[Dataset records]

'''

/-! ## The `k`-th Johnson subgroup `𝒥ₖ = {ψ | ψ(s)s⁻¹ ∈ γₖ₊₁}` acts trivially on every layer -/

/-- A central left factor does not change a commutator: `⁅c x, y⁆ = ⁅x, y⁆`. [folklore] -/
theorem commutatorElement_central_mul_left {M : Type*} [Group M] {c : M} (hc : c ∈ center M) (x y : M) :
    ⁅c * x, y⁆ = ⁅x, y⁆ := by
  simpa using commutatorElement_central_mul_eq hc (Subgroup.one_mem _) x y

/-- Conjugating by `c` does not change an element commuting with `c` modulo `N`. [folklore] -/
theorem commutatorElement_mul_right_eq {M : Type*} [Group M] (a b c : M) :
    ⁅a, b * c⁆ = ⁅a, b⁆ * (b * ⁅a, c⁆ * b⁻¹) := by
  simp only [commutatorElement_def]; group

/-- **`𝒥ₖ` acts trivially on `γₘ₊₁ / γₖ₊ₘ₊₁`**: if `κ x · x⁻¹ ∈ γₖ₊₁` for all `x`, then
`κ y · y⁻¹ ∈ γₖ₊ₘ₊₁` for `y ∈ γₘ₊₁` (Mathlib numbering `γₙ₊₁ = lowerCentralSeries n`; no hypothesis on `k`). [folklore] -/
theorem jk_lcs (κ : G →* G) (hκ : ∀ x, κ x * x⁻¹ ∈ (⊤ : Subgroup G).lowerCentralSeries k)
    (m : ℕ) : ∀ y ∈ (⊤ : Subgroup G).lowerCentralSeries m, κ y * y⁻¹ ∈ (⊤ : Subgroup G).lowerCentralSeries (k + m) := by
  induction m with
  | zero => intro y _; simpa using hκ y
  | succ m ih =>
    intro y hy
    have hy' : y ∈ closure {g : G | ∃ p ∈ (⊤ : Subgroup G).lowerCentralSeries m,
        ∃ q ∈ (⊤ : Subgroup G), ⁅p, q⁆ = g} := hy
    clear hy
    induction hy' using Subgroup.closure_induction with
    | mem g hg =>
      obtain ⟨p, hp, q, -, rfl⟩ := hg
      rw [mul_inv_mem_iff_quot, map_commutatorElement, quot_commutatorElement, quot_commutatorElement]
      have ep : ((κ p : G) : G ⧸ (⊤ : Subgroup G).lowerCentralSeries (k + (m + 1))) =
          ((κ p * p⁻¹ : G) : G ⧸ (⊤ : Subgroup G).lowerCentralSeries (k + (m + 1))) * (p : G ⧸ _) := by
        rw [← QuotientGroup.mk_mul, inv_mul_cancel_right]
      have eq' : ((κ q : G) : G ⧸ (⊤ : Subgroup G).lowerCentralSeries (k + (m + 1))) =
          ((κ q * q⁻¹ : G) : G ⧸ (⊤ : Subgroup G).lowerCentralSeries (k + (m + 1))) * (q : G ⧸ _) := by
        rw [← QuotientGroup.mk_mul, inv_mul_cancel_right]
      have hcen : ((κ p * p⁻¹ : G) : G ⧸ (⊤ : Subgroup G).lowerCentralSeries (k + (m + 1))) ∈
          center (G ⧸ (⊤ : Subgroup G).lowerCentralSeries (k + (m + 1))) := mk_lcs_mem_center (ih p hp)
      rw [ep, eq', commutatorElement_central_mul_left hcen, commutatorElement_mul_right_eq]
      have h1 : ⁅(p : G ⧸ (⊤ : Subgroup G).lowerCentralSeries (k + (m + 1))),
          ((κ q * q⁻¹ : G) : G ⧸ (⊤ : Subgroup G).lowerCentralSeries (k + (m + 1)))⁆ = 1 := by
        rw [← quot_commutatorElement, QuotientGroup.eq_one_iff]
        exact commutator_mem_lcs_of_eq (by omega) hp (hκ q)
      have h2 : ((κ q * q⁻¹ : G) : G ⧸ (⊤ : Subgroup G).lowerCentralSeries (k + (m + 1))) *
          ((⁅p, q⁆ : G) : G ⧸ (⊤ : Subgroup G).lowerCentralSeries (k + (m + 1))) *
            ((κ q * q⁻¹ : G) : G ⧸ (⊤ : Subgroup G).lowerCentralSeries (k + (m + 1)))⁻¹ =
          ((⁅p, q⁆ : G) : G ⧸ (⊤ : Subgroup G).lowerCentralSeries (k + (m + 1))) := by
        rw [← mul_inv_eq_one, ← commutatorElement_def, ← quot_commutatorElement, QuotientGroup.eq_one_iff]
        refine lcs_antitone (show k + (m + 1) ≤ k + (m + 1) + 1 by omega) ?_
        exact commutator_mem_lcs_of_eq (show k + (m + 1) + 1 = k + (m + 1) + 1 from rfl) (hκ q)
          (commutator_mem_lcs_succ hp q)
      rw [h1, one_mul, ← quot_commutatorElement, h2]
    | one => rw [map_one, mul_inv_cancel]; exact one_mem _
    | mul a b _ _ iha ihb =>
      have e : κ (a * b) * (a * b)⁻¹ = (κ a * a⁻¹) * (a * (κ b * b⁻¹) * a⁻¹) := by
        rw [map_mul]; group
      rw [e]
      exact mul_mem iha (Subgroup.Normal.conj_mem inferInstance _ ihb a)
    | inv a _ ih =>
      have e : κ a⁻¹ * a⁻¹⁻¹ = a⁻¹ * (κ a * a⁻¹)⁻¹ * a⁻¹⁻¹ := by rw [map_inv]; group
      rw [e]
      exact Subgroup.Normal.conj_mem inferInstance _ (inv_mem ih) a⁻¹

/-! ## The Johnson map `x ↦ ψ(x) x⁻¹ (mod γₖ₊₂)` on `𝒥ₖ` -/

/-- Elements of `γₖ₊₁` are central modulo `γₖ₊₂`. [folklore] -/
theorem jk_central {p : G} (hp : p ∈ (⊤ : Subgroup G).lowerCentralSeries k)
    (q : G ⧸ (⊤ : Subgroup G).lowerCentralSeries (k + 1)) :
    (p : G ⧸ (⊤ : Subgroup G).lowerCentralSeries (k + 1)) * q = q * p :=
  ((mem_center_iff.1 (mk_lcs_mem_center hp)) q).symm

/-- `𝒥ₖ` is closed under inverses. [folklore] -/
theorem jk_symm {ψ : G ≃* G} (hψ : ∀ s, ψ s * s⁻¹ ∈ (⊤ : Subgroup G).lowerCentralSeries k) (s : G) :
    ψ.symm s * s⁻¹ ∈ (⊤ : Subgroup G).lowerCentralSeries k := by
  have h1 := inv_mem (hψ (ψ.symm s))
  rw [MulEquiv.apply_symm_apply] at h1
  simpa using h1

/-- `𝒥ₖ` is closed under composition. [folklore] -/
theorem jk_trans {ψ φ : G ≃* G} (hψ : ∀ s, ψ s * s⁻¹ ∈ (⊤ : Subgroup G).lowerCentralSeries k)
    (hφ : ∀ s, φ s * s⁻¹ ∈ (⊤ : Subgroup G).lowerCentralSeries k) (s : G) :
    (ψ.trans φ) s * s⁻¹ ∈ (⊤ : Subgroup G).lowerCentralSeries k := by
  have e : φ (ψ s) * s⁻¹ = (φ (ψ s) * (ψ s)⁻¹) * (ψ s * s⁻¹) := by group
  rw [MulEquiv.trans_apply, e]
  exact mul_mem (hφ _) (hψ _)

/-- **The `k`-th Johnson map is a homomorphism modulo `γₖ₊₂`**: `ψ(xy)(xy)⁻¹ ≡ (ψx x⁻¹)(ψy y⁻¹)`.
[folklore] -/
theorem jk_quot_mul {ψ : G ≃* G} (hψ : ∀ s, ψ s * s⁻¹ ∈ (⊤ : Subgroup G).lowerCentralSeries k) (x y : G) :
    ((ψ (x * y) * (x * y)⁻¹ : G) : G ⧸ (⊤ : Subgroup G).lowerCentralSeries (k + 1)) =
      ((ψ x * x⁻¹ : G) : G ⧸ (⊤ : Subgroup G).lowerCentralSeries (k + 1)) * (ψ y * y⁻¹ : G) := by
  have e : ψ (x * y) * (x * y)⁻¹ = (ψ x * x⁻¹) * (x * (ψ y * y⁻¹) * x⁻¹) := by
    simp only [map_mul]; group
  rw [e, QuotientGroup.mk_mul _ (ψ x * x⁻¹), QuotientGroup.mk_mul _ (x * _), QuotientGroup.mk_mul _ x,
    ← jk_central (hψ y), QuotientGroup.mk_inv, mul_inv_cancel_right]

'''
'''

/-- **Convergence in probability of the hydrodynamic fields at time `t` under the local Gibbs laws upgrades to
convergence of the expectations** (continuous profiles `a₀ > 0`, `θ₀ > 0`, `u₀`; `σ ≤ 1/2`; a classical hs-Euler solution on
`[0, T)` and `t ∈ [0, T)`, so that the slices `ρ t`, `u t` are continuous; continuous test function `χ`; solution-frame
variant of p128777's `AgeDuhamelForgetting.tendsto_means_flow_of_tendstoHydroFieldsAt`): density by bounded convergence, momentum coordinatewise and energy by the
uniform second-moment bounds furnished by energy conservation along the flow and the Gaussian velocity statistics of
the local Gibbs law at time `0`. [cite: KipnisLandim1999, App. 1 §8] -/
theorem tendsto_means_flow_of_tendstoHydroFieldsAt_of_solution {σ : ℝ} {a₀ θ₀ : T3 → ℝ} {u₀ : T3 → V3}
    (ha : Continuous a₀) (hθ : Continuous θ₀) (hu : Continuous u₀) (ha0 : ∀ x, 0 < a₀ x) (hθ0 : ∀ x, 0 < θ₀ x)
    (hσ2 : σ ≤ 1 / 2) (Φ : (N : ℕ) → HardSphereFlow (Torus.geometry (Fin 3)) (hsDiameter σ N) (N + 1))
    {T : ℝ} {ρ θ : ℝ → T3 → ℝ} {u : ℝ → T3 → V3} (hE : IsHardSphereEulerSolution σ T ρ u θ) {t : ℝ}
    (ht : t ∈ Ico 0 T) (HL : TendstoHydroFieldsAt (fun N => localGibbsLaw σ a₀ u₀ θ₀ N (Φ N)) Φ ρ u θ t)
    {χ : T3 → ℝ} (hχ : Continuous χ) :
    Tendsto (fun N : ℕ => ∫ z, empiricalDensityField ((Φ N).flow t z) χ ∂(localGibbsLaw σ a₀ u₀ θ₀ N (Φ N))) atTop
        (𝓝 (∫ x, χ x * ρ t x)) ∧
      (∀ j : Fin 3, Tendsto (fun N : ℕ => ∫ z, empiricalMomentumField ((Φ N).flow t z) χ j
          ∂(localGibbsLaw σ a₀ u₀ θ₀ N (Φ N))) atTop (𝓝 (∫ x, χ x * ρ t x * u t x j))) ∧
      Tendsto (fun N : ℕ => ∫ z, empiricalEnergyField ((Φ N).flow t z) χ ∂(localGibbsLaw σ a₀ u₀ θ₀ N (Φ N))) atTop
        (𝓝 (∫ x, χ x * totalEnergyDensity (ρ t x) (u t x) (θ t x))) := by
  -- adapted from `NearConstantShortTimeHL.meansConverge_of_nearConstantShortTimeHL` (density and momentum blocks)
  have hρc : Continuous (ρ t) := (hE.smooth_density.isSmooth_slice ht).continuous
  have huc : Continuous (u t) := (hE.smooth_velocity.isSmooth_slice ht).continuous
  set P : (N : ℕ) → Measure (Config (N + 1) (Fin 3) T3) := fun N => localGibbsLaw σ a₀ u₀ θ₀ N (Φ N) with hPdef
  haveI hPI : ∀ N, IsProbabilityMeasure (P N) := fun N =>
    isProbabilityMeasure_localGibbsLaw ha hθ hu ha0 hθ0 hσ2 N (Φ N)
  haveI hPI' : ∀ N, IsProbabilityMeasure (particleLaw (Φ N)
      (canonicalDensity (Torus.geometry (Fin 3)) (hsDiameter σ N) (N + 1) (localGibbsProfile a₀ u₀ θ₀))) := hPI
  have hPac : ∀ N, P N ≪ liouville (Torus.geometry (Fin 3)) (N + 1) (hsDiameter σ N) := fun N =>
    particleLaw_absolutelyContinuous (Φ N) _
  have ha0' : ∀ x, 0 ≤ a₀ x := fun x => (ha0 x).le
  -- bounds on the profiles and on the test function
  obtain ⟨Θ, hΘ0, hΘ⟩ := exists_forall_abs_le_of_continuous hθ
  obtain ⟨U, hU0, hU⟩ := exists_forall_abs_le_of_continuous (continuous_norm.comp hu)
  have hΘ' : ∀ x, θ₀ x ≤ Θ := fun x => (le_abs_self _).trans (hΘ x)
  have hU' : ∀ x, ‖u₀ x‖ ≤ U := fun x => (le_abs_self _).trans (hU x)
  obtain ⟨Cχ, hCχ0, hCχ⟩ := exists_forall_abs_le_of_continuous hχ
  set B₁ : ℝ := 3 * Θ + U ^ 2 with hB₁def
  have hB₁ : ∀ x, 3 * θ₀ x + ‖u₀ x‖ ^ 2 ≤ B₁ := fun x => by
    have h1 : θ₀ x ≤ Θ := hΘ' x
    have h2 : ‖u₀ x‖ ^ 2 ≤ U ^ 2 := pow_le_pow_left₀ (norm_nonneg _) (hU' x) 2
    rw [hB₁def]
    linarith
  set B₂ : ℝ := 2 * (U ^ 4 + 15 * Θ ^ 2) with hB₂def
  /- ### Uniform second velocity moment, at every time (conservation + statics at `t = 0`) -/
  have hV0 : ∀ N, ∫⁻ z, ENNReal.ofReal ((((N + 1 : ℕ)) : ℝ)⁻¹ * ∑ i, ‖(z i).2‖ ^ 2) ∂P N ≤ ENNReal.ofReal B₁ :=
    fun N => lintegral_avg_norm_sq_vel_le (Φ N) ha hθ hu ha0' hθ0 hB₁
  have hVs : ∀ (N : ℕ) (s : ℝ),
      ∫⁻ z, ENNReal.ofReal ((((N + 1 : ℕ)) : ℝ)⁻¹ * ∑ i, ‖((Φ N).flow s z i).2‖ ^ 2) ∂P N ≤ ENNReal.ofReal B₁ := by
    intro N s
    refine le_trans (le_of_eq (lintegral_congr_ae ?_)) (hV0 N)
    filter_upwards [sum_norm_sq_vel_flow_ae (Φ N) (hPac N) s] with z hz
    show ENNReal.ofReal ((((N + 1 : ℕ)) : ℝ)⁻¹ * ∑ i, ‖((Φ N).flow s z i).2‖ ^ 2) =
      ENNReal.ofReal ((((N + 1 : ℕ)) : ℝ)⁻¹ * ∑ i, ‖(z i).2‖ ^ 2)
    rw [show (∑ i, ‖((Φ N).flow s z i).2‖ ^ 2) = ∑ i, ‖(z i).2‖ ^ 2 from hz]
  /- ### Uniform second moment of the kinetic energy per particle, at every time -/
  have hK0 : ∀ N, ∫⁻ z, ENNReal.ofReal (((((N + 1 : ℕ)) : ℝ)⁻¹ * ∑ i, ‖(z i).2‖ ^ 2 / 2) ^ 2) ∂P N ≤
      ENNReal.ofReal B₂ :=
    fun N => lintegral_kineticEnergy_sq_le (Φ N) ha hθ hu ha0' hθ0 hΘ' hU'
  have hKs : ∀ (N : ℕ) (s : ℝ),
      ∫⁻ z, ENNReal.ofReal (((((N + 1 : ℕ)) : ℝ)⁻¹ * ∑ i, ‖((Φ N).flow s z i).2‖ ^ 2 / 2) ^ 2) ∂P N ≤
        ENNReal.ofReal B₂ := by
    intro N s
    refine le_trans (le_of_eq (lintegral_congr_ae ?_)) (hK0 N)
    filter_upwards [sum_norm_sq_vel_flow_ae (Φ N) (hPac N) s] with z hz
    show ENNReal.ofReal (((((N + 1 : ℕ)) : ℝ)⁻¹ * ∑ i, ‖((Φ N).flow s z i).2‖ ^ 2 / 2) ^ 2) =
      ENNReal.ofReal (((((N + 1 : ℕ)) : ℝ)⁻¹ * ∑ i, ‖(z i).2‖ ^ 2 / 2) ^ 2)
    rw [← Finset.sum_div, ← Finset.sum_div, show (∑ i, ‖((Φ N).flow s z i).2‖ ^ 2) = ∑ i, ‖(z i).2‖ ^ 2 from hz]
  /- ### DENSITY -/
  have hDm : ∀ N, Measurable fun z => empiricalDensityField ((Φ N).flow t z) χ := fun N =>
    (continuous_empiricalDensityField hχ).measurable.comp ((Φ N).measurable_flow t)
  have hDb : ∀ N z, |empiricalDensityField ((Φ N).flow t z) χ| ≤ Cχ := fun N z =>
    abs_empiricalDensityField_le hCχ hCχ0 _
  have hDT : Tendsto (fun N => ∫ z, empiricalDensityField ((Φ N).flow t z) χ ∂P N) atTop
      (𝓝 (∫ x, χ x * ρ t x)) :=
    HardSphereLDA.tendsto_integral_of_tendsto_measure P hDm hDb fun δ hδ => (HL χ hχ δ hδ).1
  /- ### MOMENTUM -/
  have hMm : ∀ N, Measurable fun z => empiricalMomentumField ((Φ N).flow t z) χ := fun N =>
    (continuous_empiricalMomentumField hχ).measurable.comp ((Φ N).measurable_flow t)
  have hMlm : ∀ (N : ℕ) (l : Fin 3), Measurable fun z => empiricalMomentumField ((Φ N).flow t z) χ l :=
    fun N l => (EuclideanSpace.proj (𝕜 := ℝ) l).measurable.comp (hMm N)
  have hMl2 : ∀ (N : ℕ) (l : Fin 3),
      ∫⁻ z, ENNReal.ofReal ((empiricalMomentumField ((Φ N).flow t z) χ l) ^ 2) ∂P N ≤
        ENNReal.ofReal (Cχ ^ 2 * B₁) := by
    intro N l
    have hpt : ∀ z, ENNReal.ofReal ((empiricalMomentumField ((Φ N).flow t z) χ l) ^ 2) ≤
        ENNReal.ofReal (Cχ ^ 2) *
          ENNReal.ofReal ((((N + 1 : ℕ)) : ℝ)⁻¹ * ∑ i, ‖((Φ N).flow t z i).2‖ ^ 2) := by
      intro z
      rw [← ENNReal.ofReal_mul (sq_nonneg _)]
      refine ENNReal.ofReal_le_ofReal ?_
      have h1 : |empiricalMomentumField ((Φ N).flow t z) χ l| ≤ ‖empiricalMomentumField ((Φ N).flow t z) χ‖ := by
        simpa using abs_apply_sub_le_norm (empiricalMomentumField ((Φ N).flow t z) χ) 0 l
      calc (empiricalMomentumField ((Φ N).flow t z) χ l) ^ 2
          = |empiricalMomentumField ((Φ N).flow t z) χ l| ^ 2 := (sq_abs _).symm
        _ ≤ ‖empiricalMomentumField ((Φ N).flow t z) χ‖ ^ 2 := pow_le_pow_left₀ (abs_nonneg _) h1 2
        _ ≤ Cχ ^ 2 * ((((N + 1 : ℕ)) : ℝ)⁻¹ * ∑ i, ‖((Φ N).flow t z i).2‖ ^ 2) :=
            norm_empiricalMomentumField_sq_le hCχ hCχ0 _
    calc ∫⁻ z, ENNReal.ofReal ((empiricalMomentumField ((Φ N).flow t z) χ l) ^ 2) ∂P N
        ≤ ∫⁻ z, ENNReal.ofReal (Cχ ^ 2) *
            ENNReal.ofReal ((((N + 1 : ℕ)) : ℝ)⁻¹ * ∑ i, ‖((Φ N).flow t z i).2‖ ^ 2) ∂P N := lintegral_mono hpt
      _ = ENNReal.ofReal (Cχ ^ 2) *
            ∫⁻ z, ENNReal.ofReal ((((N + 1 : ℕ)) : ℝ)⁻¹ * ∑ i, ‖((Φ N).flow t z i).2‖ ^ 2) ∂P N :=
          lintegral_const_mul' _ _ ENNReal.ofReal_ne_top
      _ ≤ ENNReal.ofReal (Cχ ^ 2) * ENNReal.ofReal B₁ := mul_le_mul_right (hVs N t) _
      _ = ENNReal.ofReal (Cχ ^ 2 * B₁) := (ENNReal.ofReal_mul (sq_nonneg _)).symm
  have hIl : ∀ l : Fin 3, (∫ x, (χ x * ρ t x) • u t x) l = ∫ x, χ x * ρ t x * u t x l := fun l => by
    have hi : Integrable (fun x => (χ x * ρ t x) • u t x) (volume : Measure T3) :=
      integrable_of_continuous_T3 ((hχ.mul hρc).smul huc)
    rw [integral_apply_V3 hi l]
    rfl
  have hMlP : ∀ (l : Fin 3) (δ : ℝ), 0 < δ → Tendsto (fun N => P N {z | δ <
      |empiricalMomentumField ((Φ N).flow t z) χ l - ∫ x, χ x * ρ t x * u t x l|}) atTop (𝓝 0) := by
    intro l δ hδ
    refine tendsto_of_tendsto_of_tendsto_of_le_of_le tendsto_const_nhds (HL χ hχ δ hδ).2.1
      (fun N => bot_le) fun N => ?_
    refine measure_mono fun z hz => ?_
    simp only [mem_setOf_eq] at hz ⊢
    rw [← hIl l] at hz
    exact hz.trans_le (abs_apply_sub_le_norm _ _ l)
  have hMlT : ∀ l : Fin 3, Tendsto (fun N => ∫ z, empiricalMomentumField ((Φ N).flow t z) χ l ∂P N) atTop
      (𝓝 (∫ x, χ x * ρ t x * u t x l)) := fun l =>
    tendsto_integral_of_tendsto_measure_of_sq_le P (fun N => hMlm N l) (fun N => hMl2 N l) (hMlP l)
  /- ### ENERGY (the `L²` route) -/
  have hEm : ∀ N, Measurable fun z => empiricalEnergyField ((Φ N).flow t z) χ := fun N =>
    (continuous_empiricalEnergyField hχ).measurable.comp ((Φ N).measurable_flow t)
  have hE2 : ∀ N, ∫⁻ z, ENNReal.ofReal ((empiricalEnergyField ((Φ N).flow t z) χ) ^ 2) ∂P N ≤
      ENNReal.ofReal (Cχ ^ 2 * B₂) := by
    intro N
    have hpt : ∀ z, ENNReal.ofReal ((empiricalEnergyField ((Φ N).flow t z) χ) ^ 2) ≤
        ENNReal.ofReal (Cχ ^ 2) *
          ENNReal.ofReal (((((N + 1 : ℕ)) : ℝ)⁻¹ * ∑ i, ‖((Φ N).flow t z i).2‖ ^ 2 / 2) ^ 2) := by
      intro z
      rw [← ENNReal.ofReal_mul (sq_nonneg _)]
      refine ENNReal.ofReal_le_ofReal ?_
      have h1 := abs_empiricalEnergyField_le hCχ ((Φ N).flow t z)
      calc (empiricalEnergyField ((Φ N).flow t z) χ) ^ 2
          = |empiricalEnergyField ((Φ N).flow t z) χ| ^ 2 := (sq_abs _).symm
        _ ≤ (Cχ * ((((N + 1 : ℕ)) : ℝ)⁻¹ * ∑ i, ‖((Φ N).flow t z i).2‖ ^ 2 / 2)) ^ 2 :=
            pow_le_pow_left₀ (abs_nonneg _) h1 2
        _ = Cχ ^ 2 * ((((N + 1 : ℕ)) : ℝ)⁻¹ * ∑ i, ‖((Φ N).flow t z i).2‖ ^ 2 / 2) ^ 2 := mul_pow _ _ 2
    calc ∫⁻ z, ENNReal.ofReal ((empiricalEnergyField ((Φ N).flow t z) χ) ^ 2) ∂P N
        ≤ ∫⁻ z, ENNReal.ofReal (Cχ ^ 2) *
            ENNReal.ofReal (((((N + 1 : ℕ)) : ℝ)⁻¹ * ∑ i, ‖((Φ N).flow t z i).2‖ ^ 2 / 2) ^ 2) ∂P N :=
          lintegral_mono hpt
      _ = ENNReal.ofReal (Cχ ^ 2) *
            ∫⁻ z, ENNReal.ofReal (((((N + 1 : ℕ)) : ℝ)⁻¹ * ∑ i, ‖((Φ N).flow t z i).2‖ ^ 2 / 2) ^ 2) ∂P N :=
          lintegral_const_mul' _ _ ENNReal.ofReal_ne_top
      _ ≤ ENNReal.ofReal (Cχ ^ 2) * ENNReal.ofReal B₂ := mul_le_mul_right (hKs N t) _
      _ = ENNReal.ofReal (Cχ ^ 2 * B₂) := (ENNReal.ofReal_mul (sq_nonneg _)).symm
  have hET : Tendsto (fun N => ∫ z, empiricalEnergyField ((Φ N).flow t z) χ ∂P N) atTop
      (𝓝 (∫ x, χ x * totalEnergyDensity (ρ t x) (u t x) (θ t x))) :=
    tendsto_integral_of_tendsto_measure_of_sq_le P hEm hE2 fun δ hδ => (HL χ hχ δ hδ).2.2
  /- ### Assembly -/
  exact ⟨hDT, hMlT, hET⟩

'''
'''

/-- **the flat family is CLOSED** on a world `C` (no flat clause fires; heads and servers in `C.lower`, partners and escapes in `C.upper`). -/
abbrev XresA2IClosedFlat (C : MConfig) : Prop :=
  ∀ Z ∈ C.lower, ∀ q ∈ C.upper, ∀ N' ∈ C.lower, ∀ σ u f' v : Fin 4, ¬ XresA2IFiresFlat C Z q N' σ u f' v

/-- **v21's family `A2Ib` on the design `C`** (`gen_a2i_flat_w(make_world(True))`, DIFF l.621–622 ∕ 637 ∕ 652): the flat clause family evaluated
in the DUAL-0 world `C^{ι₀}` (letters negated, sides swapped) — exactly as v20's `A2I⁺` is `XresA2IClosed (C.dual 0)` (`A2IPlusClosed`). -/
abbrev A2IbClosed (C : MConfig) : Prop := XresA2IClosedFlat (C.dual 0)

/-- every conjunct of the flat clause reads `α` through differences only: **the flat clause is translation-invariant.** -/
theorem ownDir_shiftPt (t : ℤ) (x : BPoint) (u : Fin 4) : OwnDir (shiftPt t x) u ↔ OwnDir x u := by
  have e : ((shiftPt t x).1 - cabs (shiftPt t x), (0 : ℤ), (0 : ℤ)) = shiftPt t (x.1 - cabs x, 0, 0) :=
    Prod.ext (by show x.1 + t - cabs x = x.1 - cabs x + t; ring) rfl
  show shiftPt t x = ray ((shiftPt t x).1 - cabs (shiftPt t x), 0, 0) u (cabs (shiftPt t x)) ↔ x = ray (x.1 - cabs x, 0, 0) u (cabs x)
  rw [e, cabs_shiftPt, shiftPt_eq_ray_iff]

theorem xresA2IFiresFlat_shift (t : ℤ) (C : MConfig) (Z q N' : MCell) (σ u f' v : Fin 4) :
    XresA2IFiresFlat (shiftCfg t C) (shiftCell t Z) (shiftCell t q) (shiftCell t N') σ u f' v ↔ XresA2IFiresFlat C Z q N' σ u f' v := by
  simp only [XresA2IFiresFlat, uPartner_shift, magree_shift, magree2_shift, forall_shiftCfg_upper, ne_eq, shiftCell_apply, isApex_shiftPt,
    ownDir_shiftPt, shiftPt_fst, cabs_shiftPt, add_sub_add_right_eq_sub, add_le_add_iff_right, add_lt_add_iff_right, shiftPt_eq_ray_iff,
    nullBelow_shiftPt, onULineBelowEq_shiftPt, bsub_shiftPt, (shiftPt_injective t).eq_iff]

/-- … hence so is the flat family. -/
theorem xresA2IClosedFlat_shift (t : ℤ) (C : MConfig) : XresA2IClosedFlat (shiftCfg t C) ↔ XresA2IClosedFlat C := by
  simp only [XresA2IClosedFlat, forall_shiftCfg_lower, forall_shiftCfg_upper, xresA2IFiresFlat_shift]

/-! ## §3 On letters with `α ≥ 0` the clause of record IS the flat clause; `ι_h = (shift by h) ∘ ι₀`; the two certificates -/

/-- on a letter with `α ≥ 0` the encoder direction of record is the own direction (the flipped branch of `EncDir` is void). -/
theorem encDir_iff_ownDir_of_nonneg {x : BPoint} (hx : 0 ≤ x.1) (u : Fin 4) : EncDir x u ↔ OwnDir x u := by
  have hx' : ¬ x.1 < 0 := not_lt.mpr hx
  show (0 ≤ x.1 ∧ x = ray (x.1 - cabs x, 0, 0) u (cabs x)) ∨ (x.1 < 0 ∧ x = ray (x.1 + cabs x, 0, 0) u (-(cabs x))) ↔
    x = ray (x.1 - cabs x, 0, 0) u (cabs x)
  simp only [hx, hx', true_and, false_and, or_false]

'''

Your objective —
All lines above that hold the string "abbrev" should be copied.

Task response —
abbrev XresA2IClosedFlat (C : MConfig) : Prop :=
abbrev A2IbClosed (C : MConfig) : Prop := XresA2IClosedFlat (C.dual 0)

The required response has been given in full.